In my experience, if you can't say "get over it" to your customers when they complain about performance then Lambda is not the right tool. Just use EC2.
It's an excellent product for glue code between the various AWS services. Just about every AWS product can trigger Lambda functions, so if you want to run image recognition whenever a new image is uploaded to S3, Lambda is the way to do that. They also make great cron jobs. But for some reason Amazon likes to sell it as a way to run any web application backend, as if that was a good use case.
It can be. We run dynamic image resizing (have a couple million image high quality originals in S3, and customers request sizes based on their screen). Each request is handled by a lambda, and even though these are memory intensive operations we never need to worry about servers or running out or RAM or circuit breakers or anything. Whatever the load it just works. The actual operations take on the order of 100ms, so the cold start is negligible to us. And the end product is cached on a CDN anyway. Costs less than one m5.large, but at peak loads it does work 100 times what's possible on the m5.large.
Say you open a page with a 100 images on it for example. With lambda the all images are resized for you in parallel, so total 100ms. If this was servers, would have to run 100 servers to give you the same performance.

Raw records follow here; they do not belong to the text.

import Literature.NumberTheory.LFunctions.DirichletExplicitRegionComplexPoints
import Literature.NumberTheory.LFunctions.DirichletExplicitRegionZetaTerm
import HarnessLib

/-!
# McCurley's explicit region: zeros of small height for characters of order 2, 3, 4 (§6), PROVED

Topic `Literature/NumberTheory/LFunctions` (namespace `Literature.NumberTheory.LFunctions.McCurleyStechkin`,
with two lemmas in `DirichletTheta`), continuing `DirichletExplicitRegionComplexPoints.lean` (McCurley §3
at complex points), `DirichletExplicitRegionZetaTerm.lean` (Lemma 3 sharpened) and
`DirichletExplicitRegionRealZeros.lean` (the real-zero clause of Theorem 1). Everything here is PROVED
(standard axioms); no definitions, NO named fact.

Source: K. S. McCurley, *Explicit zero-free regions for Dirichlet L-functions*, J. Number Theory
**19** (1984) 7–32 [McCurley1984ZFR], Lemma 10 (p. 20) and **§6 "Proof of Theorem 1, the case
|γ| small"** (pp. 29–30): for a primitive character `χ` mod `k` of order `2`, `3` or `4` and a zero
`ρ = β + iγ` of `L(s, χ)` with `|γ| log M ≤ 0.538`, `0.403`, `0.262` respectively
(`M = max{k, k|γ|, 10}`), `β < 1 − 1/(R log M)`, `R = 9.645908801`. The method (Gronwall,
Metsänkylä, with Stechkin's device): a non-negative trigonometric polynomial at the REAL point `σ`
(`1 + cos θ`; (43) `5 + 8cos θ + 4cos 2θ + cos 3θ = (1 + cos θ)(1 + 2cos θ)²`, which for a cubic
character reads `f(0,χ₀) + f(0,χ) + f(0,χ̄) ≥ 0`; for a quartic character
`f(0,χ₀) + [f(0,χ) + f(0,χ̄)] + f(0,χ²) ≥ 0`), Lemma 3 for `f(0, χ₀)`, and Lemma 10: the explicit
formula (13) at `t = 0` with the complex pair `ρ, 1 − ρ̄` kept,
`f(0,χ) + f(0,χ̄) ≤ 2K log k − 2(σ−β)/((σ−β)² + γ²) − 0.25418` (`|γ| < ½ < β`), then
`σ = 1 + r/log M` (`r = 0.69, 0.69, 0.62`) and "the left side of (46) is decreasing in `b` and `c`,
and … it follows that `b > 0.104 > 1/R`".

## Main results (all for `χ` primitive mod `k`, `L ≥ log k`, `L ≥ log 10`, a zero `ρ` of `L(s,χ)`)

* `order_two_small_height`: `χ² = χ₀`, `χ ≠ χ₀`, `Im ρ ≠ 0`, `|Im ρ|·L ≤ 0.538` ⇒ `Re ρ < 1 − 1/(R L)`.
* `order_three_small_height`: `χ³ = χ₀`, `χ ≠ χ₀`, `|Im ρ|·L ≤ 0.403` ⇒ `Re ρ < 1 − 1/(R L)`.
* `order_four_small_height`: `χ⁴ = χ₀`, `χ² ≠ χ₀`, `|Im ρ|·L ≤ 0.262` ⇒ `Re ρ < 1 − 1/(R L)`.
With `L = log M`, `M = max(k, k|γ|, 10)`, these are the three clauses of §6 (for `χ² = χ₀` and
`γ = 0` see `mccurley1984_theorem1_realZeros`).

Supporting results: `lemma10_pair_ge` (McCurley's (21)–(22): the kept pair at `t = 0` is at least
`(σ−β)/((σ−β)²+γ²) − 0.33`), `lemma10_complex`, `lemma10_real` (Lemma 10 per character, our Gamma
constant `0.44` for McCurley's `0.45699`), `DirichletTheta.fAt_le_of_two_zeros` ((13) with two pairs
kept), `positivity_poly` (positivity at a real point for any polynomial `c₀ + c₁Re χ + c₂Re χ²`
non-negative on the values of `χ`), `re_poly_nonneg_of_cube_eq_one` / `_of_fourth_eq_one`,
`sum_max_gPen_le` (`Σ_{p∣k} max(G(p,σ),0) ≤ 1.07`, the imprimitive penalty of `χ²`, McCurley's
Lemma 9 `1.1257/2`), `endgame_pair` (the optimisation in `r, b, c`).
Our constants (Lemma 3: `0.73` for `0.7833`; Gamma: `0.44`; Lemma 10: `0.33`; penalty `1.07`) leave
the three final margins at `≈ 10⁻³`, exactly as in print (`b > 0.104 > 1/R = 0.10367`).

## References

* K. S. McCurley, J. Number Theory 19 (1984) 7–32, doi:10.1016/0022-314x(84)90089-1: Lemma 9
  (p. 19), Lemma 10 with (21)–(22) (pp. 20–21), §5 (43) (p. 28), §6 (46)–(47) (pp. 29–30). [McCurley1984ZFR]
* T. Metsänkylä, *Zero-free regions of Dirichlet's L-functions near the point 1*, Ann. Univ. Turku.
  139 (1970) (the method of §6). [Metsankyla1970]
-/

noncomputable section

open Real Complex
open scoped ComplexConjugate

namespace Literature.NumberTheory.LFunctions

/-! ## (13) at a point with two pairs of zeros kept -/

namespace DirichletTheta

open McCurleyStechkin ExplicitPsiChar Literature.Analysis.Complex Literature.Analysis.Complex.HadamardGenusZero

variable {q : ℕ} [NeZero q] {χ : DirichletCharacter ℂ q}

/-- **(13) with two pairs kept.** For `χ` primitive, `χ ≠ 1`, `σ ≥ 1`, real `t`, and two zeros
`ρ₁, ρ₂` of `L(s, χ)` (`Re ρᵢ > 0`, `Re ρᵢ ≠ ½`) with `ρ₁ ≠ ρ₂`, `ρ₁ ≠ 1 − ρ̄₂`:
`f(t, χ) ≤ K log q + Γ-terms − [F(s,ρ₁) − κF(s₁,ρ₁)] − [F(s,ρ₂) − κF(s₁,ρ₂)]`.
[cite: McCurley1984ZFR, Lemma 10 (proof) and (13)] -/
theorem fAt_le_of_two_zeros (hχ : χ.IsPrimitive) (h1 : χ ≠ 1) {σ : ℝ} (hσ : 1 ≤ σ) (t : ℝ)
    {ρ₁ ρ₂ : ℂ} (hz₁ : χ.LFunction ρ₁ = 0) (h0₁ : 0 < ρ₁.re) (hhalf₁ : ρ₁.re ≠ 1 / 2)
    (hz₂ : χ.LFunction ρ₂ = 0) (h0₂ : 0 < ρ₂.re) (hhalf₂ : ρ₂.re ≠ 1 / 2)
    (hne : ρ₁ ≠ ρ₂) (hne' : ρ₁ ≠ 1 - conj ρ₂) :
    fAt χ σ t ≤ bigK * Real.log q + gammaDiff (charParity χ) σ t
      - (stF (σ + t * I) ρ₁ - kappa * stF (sigmaOne σ + t * I) ρ₁)
      - (stF (σ + t * I) ρ₂ - kappa * stF (sigmaOne σ + t * I) ρ₂) := by
  classical
  have hd := differentiable_dirichletXi h1
  have hξ0 := dirichletXi_zero_ne_zero hχ h1
  have hlt : ∀ {ρ : ℂ}, χ.LFunction ρ = 0 → ρ.re < 1 := fun {ρ} hz ↦ by
    by_contra h
    exact DirichletCharacter.LFunction_ne_zero_of_one_le_re χ (Or.inl h1) (not_lt.1 h) hz
  have hξρ : ∀ {ρ : ℂ}, χ.LFunction ρ = 0 → 0 < ρ.re → dirichletXi χ ρ = 0 := fun hz h0 ↦
    (dirichletXi_eq_zero_iff_mem_charNontrivialZeros hχ h1 _).2 ⟨hz, h0, hlt hz⟩
  have hpos : ∀ {ρ : ℂ}, dirichletXi χ ρ = 0 → 0 < analyticOrderNatAt (dirichletXi χ) ρ := fun h ↦
    Nat.pos_of_ne_zero ((analyticOrderNatAt_ne_zero_iff hd hξ0 _).2 h)
  set i₁ : ZIdx (dirichletXi χ) := ⟨(ρ₁, 0), hξρ hz₁ h0₁, hpos (hξρ hz₁ h0₁)⟩ with hi₁
  set i₂ : ZIdx (dirichletXi χ) := ⟨(ρ₂, 0), hξρ hz₂ h0₂, hpos (hξρ hz₂ h0₂)⟩ with hi₂
  set j₁ := zerosRefl hχ h1 i₁ with hj₁
  set j₂ := zerosRefl hχ h1 i₂ with hj₂
  have p₁ : i₁.pt = ρ₁ := rfl
  have p₂ : i₂.pt = ρ₂ := rfl
  have q₁ : j₁.pt = 1 - conj ρ₁ := by rw [hj₁, zerosRefl_pt, p₁]
  have q₂ : j₂.pt = 1 - conj ρ₂ := by rw [hj₂, zerosRefl_pt, p₂]
  have ne_of_pt : ∀ {a b : ZIdx (dirichletXi χ)}, a.pt ≠ b.pt → a ≠ b := fun h hab ↦ h (hab ▸ rfl)
  have hself : ∀ {ρ : ℂ}, ρ.re ≠ 1 / 2 → ρ ≠ 1 - conj ρ := fun {ρ} hh h ↦ by
    have h' := congrArg Complex.re h
    simp only [sub_re, one_re, conj_re] at h'
    apply hh; linarith
  have n11 : i₁ ≠ j₁ := ne_of_pt (by rw [p₁, q₁]; exact hself hhalf₁)
  have n12 : i₁ ≠ i₂ := ne_of_pt (by rw [p₁, p₂]; exact hne)
  have n13 : i₁ ≠ j₂ := ne_of_pt (by rw [p₁, q₂]; exact hne')
  have n21 : j₁ ≠ i₂ := ne_of_pt (by
    rw [q₁, p₂]
    intro h
    apply hne'
    rw [← h, map_sub, map_one, Complex.conj_conj, sub_sub_cancel])
  have n22 : j₁ ≠ j₂ := ne_of_pt (by
    rw [q₁, q₂]
    intro h
    apply hne
    have := sub_right_injective h
    simpa using congrArg conj this)
  have n33 : i₂ ≠ j₂ := ne_of_pt (by rw [p₂, q₂]; exact hself hhalf₂)
  have h := sum_pairs_le hχ h1 hσ t {i₁, j₁, i₂, j₂}
  rw [Finset.sum_insert (by simp only [Finset.mem_insert, Finset.mem_singleton, not_or]; exact ⟨n11, n12, n13⟩),
    Finset.sum_insert (by simp only [Finset.mem_insert, Finset.mem_singleton, not_or]; exact ⟨n21, n22⟩),
    Finset.sum_pair n33, p₁, q₁, p₂, q₂, stF_one_sub_conj, stF_one_sub_conj, stF_one_sub_conj,
    stF_one_sub_conj] at h
  linarith

end DirichletTheta

namespace McCurleyStechkin

open DirichletCharacter

/-! ## Lemma 10: the kept pair at `t = 0` -/

/-- **McCurley's (21)–(22).** For `1 < σ ≤ 1.3`, `½ < β ≤ 1`, `|γ| < ½`:
`[F(σ,ρ) − κF(σ₁,ρ)] ≥ (σ−β)/((σ−β)²+γ²) − 0.33`, `ρ = β + iγ`
("`−Re 1/(s−1+ρ̄) − … ≤ −(σ−1+β)/((σ−1+β)²+0.25) + κF(σ₁, β)`", the first increasing in `σ` and
`β`, "`F(σ₁,ρ) ≤ F(σ₁,β) ≤ F(σ₁,1)`" and `κF(σ₁,1) ≤ 1/σ`; McCurley: `0.3299`).
[cite: McCurley1984ZFR, Lemma 10 (21)–(22)] -/
theorem lemma10_pair_ge {σ : ℝ} (hσ : 1 < σ) (hσ' : σ ≤ 1.3) {β γ : ℝ} (hβ : 1 / 2 < β)
    (hβ1 : β ≤ 1) (hγ : |γ| < 1 / 2) :
    (σ - β) / ((σ - β) ^ 2 + γ ^ 2) - 0.33 ≤
      ((σ - β) / ((σ - β) ^ 2 + γ ^ 2) + (σ - 1 + β) / ((σ - 1 + β) ^ 2 + γ ^ 2))
        - kappa * ((sigmaOne σ - β) / ((sigmaOne σ - β) ^ 2 + γ ^ 2)
          + (sigmaOne σ - 1 + β) / ((sigmaOne σ - 1 + β) ^ 2 + γ ^ 2)) := by
  have hσ₁ := sigmaOne_gt_1618 hσ.le
  have hk0 := kappa_pos
  have hγ2 : γ ^ 2 < 1 / 4 := by
    have h := abs_lt.1 hγ
    nlinarith [h.1, h.2]
  -- (a) the partner term: `(σ−1+β)/((σ−1+β)²+γ²) ≥ 0.67`
  set x := σ - 1 + β with hx
  have hx0 : 1 / 2 < x := by rw [hx]; linarith
  have hx1 : x ≤ 1.3 := by rw [hx]; linarith
  have ha1 : x / (x ^ 2 + 1 / 4) ≤ x / (x ^ 2 + γ ^ 2) :=
    div_le_div_of_nonneg_left (by linarith) (by positivity) (by linarith)
  have ha2 : (0.67 : ℝ) ≤ x / (x ^ 2 + 1 / 4) := by
    rw [le_div_iff₀ (by positivity)]
    nlinarith [mul_nonneg (sub_nonneg.2 hx0.le) (sub_nonneg.2 hx1)]
  -- (b) the `σ₁`-terms: `≤ κ[1/(σ₁−β) + 1/(σ₁−1+β)] ≤ κ[1/(σ₁−1) + 1/σ₁] ≤ 1/σ < 1`
  have hb1 : (sigmaOne σ - β) / ((sigmaOne σ - β) ^ 2 + γ ^ 2) ≤ 1 / (sigmaOne σ - β) := by
    rw [div_le_div_iff₀ (by nlinarith) (by linarith)]
    nlinarith [sq_nonneg γ]
  have hb2 : (sigmaOne σ - 1 + β) / ((sigmaOne σ - 1 + β) ^ 2 + γ ^ 2) ≤ 1 / (sigmaOne σ - 1 + β) := by
    rw [div_le_div_iff₀ (by nlinarith) (by linarith)]
    nlinarith [sq_nonneg γ]
  have hb3 : 1 / (sigmaOne σ - β) + 1 / (sigmaOne σ - 1 + β) ≤ 1 / (sigmaOne σ - 1) + 1 / sigmaOne σ := by
    have hne1 : sigmaOne σ - 1 ≠ 0 := by linarith
    have hne2 : sigmaOne σ - β ≠ 0 := by linarith
    have hne3 : sigmaOne σ ≠ 0 := by linarith
    have hne4 : sigmaOne σ - 1 + β ≠ 0 := by linarith
    have e : (1 / (sigmaOne σ - 1) + 1 / sigmaOne σ) - (1 / (sigmaOne σ - β) + 1 / (sigmaOne σ - 1 + β)) =
        (1 - β) * β * (2 * sigmaOne σ - 1) /
          ((sigmaOne σ - 1) * (sigmaOne σ - β) * sigmaOne σ * (sigmaOne σ - 1 + β)) := by
      field_simp
      ring
    have hnum : 0 ≤ (1 - β) * β * (2 * sigmaOne σ - 1) /
        ((sigmaOne σ - 1) * (sigmaOne σ - β) * sigmaOne σ * (sigmaOne σ - 1 + β)) := by
      apply div_nonneg
      · have : 0 ≤ 1 - β := by linarith
        have : 0 ≤ 2 * sigmaOne σ - 1 := by linarith
        positivity
      · have h1 : 0 < sigmaOne σ - 1 := by linarith
        have h2 : 0 < sigmaOne σ - β := by linarith
        have h3 : 0 < sigmaOne σ := by linarith
        have h4 : 0 < sigmaOne σ - 1 + β := by linarith
        positivity
    linarith
  have hb4 : kappa * (1 / (sigmaOne σ - 1) + 1 / sigmaOne σ) ≤ 1 / σ := by
    have hsq := sigmaOne_sq σ
    have hkσ := kappa_mul_le_self hσ.le
    have hne1 : sigmaOne σ - 1 ≠ 0 := by linarith
    have hne2 : sigmaOne σ ≠ 0 := by linarith
    have e : kappa * (1 / (sigmaOne σ - 1) + 1 / sigmaOne σ) =
        kappa * (2 * sigmaOne σ - 1) / (sigmaOne σ * (sigmaOne σ - 1)) := by
      field_simp
      ring
    rw [e, show sigmaOne σ * (sigmaOne σ - 1) = σ ^ 2 by nlinarith [hsq],
      div_le_div_iff₀ (by positivity) (by linarith)]
    nlinarith [hkσ]
  have hb5 : 1 / σ ≤ 1 := by rw [div_le_one (by linarith)]; exact hσ.le
  have hb : kappa * ((sigmaOne σ - β) / ((sigmaOne σ - β) ^ 2 + γ ^ 2)
      + (sigmaOne σ - 1 + β) / ((sigmaOne σ - 1 + β) ^ 2 + γ ^ 2)) ≤ 1 := by
    calc _ ≤ kappa * (1 / (sigmaOne σ - β) + 1 / (sigmaOne σ - 1 + β)) :=
          mul_le_mul_of_nonneg_left (add_le_add hb1 hb2) hk0.le
      _ ≤ kappa * (1 / (sigmaOne σ - 1) + 1 / sigmaOne σ) := mul_le_mul_of_nonneg_left hb3 hk0.le
      _ ≤ 1 := hb4.trans hb5
  rw [← hx] at *
  linarith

A single servers could resize images in sequence all day and might be cheaper than running a lambda repeatedly all day, but that's not the requirement. The requirement is to suddenly do 100 things in parallel within 100ms just once when you open the app.
> Say you open a page with a 100 images on it for example. With lambda the all images are resized for you in parallel, so total 100ms. If this was servers, would have to run 100 servers to give you the same performance
You're probably just simplifying, but to clarify servers can totally do multiple things at once. That's how Amazon runs multiple lambdas on one physical server.
They can, and these are already multi core operations. If takes 4 cores 100ms to do this operation, so on a server with 4 cores doing a 100 of them takes 10 seconds, while on lambda it takes only 0.1 seconds to to them all in parallel.
afaik AWS doesn't publish benchmarks on runtimes; but if they did, I am sure it'd result in a lot of finger-pointing and wasted energy if they were not to normalize the process first (something like acidtests.org).
They don't want to provide it themselves because then they have to admit that the performance is abysmal. Instead they let random blogos provide this data so they can just sit back and say "you're doing it wrong."
They have never cared about this cold-start metric or the devs who do. The hope is that the first users have a degraded experience helps the next 1,000 users that minute have a perfect experience.
To AWS it's like complaining about the end bit of crust in an endless loaf of sliced white bread that was baked in under 2 seconds.
This incorrect. They've made optimizations in this space, but it's a hard problem with a lot of variables. Examples include mostly solving for VPC + elastic interface provisioning, which used to take much longer and made Lambdas within VPCs unusable for customer facing APIs.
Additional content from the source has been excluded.